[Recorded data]
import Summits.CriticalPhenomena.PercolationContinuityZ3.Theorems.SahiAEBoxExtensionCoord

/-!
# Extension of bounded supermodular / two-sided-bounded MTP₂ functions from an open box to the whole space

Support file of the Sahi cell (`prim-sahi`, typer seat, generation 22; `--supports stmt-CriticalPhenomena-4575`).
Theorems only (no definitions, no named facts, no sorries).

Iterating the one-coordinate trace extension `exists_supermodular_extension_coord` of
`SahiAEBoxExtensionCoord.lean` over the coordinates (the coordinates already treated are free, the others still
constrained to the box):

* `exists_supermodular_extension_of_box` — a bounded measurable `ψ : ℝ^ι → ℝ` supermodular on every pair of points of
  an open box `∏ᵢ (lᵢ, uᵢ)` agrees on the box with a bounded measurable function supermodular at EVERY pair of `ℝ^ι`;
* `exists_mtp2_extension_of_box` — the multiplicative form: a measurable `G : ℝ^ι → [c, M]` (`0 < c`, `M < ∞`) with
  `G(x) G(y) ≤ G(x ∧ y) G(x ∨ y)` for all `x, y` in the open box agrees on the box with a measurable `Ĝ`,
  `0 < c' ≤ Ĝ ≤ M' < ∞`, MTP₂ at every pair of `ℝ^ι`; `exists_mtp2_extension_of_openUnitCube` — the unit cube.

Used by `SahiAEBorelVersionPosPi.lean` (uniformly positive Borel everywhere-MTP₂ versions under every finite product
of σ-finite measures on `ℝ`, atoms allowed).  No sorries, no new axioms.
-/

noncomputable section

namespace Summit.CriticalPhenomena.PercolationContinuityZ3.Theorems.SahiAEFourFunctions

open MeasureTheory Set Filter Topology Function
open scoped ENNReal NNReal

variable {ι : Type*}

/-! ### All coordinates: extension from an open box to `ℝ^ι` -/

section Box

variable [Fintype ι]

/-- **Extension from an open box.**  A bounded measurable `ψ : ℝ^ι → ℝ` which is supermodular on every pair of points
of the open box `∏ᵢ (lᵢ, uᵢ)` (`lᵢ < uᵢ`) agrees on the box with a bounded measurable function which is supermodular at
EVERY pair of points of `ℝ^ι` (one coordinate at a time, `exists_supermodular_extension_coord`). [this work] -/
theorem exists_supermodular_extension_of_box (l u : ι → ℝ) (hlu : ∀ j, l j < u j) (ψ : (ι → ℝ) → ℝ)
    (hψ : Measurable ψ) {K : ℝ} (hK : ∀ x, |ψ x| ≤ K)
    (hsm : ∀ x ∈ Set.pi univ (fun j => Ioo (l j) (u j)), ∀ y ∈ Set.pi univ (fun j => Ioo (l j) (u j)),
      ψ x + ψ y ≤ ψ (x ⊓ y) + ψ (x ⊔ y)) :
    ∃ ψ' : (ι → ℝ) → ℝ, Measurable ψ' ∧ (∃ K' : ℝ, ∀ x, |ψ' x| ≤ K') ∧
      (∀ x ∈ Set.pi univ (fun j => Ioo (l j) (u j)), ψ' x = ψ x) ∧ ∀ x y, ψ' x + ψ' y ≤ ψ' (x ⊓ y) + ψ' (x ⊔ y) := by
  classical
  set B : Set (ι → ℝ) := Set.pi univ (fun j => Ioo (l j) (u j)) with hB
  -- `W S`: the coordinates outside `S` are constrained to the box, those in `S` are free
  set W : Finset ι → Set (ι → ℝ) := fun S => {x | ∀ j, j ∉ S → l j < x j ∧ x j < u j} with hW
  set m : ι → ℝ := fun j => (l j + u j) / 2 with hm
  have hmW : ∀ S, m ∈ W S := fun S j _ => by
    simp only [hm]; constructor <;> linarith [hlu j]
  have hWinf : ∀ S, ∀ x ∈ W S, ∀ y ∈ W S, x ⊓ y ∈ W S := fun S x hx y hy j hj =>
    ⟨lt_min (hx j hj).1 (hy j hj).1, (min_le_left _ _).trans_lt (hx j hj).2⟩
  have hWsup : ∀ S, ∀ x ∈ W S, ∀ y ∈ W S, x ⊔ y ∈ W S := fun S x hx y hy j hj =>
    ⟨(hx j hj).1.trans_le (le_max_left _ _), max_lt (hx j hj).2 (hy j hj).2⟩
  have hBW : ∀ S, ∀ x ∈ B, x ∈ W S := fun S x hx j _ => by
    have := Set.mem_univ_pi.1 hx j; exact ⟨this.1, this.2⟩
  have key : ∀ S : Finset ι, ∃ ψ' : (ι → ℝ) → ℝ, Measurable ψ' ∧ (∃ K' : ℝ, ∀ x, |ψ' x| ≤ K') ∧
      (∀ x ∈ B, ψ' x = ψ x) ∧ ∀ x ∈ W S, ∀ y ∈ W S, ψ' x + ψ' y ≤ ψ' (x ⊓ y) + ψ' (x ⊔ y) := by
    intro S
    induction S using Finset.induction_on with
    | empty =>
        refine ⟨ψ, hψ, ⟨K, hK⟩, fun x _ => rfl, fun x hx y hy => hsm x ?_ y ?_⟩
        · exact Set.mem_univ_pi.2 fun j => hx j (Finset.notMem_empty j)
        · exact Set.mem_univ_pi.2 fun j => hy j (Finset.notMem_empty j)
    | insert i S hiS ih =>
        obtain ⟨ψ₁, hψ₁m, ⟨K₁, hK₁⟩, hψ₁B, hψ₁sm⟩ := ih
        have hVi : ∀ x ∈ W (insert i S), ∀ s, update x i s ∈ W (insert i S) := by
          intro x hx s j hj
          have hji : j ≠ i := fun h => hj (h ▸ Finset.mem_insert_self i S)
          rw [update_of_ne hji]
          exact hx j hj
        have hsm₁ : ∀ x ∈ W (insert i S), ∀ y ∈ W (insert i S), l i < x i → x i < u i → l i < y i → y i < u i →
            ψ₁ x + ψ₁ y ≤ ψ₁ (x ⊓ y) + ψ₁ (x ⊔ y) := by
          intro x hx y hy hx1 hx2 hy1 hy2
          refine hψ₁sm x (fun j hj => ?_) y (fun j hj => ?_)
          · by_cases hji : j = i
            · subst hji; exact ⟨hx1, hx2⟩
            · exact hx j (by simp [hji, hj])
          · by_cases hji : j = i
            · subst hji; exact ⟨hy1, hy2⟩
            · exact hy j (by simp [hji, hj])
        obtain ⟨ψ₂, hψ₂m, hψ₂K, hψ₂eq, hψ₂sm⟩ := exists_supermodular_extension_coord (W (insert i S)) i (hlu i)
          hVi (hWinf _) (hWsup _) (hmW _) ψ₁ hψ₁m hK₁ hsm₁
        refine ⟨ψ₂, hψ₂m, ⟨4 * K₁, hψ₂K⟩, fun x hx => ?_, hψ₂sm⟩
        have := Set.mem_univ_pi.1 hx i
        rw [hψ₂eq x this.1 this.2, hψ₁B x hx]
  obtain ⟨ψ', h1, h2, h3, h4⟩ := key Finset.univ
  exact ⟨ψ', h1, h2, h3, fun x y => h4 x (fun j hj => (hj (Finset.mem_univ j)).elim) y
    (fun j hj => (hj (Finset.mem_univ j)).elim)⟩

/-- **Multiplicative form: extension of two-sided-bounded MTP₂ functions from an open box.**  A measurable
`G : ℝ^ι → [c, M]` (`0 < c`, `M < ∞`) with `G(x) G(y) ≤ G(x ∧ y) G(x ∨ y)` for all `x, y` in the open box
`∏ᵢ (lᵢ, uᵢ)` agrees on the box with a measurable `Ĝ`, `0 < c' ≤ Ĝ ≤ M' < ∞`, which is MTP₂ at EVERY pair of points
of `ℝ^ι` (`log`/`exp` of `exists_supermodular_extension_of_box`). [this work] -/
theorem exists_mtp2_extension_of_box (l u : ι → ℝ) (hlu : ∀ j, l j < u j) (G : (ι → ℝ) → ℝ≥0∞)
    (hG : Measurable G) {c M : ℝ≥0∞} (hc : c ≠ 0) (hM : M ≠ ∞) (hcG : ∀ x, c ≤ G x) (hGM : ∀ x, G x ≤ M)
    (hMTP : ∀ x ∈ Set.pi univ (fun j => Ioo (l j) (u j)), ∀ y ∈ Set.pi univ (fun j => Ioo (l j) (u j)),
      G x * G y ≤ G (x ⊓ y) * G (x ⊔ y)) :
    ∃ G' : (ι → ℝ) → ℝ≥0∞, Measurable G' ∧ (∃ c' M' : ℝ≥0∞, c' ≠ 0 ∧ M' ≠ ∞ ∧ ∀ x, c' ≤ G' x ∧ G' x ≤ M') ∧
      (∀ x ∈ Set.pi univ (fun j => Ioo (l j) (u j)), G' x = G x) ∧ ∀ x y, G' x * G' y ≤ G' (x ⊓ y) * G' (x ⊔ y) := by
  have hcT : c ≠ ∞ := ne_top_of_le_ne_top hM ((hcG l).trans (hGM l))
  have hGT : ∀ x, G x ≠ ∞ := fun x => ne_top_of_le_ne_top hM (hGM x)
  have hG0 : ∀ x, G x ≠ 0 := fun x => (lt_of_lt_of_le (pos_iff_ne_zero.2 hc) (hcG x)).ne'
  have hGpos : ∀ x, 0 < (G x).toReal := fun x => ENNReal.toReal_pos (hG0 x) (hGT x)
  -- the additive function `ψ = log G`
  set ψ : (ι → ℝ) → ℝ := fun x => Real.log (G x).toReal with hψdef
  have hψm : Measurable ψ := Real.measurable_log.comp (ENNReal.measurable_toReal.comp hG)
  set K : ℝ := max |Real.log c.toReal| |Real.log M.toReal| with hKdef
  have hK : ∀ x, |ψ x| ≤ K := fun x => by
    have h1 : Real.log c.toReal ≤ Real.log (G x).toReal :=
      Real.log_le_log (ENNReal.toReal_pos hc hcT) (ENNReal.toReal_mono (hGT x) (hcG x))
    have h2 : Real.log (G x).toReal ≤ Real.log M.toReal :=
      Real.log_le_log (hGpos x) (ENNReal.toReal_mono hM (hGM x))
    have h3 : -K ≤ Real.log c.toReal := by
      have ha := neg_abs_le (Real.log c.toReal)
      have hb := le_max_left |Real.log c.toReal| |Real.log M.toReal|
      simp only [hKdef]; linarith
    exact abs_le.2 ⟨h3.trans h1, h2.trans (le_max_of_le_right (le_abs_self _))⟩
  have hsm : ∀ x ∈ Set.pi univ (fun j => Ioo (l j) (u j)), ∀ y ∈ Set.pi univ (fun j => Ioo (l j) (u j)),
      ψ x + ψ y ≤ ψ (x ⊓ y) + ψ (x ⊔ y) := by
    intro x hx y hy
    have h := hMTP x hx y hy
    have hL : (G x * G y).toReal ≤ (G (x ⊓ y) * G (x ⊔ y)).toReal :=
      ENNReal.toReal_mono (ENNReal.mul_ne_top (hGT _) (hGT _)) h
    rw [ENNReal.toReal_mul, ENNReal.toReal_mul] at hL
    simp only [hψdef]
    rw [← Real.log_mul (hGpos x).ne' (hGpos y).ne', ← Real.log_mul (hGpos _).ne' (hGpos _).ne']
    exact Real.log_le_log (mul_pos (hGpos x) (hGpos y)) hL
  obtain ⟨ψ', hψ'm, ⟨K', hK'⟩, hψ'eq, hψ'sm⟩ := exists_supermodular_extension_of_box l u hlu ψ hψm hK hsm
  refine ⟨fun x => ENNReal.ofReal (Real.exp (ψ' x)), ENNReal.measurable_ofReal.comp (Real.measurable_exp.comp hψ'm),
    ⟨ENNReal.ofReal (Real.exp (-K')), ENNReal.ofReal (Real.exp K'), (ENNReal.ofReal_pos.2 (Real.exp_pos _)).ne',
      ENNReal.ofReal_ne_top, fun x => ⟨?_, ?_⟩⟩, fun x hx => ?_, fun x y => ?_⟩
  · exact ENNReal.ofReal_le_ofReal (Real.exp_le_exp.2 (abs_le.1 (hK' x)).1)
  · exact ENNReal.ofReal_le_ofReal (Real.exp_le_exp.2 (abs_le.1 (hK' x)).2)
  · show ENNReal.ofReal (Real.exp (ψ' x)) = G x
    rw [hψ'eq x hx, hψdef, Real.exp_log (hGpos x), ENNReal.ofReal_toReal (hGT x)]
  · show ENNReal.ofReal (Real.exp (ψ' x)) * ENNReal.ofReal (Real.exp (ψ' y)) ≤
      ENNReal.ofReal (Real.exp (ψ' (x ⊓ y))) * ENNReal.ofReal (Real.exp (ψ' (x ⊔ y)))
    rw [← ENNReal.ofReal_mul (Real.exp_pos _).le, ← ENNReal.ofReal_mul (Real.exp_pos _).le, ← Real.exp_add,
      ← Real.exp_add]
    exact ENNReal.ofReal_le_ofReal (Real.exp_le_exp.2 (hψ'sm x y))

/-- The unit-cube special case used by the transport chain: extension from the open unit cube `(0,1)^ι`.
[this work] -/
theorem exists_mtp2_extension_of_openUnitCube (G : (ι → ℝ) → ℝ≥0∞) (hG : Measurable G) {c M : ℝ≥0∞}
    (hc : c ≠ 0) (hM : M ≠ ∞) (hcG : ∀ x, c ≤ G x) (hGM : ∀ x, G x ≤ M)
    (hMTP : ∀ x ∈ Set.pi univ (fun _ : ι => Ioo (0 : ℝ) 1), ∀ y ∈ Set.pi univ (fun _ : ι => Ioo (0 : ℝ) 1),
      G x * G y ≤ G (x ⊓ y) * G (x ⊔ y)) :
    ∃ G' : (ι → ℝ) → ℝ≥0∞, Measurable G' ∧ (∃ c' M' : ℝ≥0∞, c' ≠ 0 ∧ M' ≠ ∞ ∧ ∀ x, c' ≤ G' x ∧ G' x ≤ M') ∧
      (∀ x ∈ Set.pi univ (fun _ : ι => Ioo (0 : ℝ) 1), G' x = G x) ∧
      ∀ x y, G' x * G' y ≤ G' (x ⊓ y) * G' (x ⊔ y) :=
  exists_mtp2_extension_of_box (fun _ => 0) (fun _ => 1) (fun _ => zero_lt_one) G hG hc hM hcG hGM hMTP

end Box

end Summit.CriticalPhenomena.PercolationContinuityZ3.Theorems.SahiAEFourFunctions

---

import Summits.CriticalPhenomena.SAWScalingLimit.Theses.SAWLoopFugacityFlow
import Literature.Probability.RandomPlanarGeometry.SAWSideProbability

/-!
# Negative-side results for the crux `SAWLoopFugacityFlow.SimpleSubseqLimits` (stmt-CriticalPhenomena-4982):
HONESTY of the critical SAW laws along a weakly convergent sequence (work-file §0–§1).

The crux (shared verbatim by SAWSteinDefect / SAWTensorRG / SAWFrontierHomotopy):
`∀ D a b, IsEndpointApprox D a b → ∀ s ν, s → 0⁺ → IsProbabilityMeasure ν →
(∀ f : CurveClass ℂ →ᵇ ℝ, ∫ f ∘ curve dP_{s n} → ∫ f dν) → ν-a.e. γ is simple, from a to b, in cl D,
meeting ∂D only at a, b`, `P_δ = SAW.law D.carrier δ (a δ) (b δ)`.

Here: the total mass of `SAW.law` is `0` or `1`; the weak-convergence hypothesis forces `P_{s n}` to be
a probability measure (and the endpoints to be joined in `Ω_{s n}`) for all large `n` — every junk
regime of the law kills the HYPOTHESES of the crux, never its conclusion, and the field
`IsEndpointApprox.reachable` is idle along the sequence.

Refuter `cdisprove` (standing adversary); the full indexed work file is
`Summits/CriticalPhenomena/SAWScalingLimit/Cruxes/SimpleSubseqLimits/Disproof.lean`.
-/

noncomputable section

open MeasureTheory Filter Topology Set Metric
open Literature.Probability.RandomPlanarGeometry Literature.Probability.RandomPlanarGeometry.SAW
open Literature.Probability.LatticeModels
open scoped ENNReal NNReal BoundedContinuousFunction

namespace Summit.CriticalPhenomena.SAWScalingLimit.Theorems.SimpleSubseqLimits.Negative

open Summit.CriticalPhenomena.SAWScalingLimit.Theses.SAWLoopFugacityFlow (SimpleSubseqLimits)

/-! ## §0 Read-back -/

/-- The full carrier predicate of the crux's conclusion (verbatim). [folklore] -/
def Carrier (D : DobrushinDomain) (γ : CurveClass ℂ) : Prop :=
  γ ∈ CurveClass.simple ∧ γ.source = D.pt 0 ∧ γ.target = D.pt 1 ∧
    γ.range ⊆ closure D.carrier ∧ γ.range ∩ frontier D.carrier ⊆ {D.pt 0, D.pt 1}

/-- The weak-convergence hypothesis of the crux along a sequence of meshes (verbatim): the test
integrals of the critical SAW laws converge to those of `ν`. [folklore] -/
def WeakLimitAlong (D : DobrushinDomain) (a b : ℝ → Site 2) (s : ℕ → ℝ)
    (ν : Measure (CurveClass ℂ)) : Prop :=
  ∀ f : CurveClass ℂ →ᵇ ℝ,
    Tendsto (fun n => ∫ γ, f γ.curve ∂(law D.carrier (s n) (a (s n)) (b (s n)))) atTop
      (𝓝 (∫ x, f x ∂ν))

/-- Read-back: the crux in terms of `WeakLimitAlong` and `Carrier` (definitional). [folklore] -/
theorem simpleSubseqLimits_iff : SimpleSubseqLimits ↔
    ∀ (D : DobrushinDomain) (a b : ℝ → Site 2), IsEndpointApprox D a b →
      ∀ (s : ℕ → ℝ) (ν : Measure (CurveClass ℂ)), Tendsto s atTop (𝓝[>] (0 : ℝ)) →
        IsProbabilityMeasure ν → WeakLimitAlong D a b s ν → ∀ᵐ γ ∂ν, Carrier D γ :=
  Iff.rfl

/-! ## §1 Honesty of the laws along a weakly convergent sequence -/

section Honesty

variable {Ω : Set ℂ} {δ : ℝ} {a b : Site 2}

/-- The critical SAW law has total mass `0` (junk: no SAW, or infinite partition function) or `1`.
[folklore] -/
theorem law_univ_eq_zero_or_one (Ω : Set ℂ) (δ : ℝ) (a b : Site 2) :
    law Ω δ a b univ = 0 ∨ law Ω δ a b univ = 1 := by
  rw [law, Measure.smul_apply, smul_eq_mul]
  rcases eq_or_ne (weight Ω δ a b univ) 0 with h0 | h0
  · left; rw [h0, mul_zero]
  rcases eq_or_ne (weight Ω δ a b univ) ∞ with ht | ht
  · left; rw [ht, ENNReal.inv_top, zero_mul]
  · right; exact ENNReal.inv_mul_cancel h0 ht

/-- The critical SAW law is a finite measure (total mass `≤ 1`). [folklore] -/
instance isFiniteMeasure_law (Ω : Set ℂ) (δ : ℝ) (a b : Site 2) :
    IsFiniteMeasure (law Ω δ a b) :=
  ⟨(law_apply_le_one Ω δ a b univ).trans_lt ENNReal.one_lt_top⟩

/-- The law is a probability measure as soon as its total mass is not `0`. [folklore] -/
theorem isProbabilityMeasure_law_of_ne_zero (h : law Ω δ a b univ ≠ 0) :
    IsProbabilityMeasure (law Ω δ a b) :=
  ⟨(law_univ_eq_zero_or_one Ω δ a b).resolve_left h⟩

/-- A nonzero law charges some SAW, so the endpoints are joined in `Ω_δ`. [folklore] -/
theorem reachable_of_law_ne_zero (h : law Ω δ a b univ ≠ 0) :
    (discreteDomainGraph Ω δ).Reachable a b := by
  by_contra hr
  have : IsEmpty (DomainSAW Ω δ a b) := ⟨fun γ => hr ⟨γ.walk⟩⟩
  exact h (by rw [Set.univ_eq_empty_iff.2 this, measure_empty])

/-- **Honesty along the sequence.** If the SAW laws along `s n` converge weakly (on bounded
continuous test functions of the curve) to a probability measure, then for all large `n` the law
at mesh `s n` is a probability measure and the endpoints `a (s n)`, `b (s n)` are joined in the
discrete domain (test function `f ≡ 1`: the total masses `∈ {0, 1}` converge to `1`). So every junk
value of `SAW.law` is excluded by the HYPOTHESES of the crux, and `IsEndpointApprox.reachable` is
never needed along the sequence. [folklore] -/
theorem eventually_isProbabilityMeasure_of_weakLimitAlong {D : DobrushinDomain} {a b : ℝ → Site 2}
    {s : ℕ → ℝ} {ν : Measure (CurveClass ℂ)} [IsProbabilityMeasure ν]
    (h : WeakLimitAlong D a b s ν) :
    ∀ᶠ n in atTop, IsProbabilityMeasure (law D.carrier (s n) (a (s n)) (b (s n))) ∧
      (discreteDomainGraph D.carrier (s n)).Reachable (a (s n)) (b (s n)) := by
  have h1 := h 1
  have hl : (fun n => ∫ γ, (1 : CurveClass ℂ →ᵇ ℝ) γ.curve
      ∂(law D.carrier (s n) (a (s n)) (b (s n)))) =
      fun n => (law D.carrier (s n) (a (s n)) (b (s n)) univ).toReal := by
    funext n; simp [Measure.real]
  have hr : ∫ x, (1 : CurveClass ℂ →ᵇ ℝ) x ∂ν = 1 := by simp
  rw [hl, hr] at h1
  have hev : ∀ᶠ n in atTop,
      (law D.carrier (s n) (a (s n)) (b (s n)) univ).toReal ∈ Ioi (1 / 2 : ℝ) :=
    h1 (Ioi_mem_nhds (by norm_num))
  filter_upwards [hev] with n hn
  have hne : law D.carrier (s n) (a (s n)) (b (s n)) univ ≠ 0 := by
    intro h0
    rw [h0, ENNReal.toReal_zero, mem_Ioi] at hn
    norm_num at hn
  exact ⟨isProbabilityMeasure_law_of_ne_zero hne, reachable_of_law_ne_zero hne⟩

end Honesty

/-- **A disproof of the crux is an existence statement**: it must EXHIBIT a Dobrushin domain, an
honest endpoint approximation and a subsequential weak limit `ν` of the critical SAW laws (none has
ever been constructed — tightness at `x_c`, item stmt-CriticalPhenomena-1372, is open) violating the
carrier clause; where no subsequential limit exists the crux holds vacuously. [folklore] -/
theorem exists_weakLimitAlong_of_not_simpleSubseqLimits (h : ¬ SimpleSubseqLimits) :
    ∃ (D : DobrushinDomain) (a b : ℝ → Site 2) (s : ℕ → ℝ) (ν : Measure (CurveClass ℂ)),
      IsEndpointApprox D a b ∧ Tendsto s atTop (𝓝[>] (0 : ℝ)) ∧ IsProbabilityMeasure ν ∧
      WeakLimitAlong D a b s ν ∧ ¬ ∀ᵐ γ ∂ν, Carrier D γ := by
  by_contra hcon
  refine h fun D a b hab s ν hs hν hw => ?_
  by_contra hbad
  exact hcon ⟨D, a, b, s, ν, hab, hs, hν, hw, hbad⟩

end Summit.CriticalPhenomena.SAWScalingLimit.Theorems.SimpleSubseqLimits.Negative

*THE TASK*.
Above are some records; copy each line there that contains "hKdef".

*RESULT OF THIS EXERCISE*.
  set K : ℝ := max |Real.log c.toReal| |Real.log M.toReal| with hKdef
      simp only [hKdef]; linarith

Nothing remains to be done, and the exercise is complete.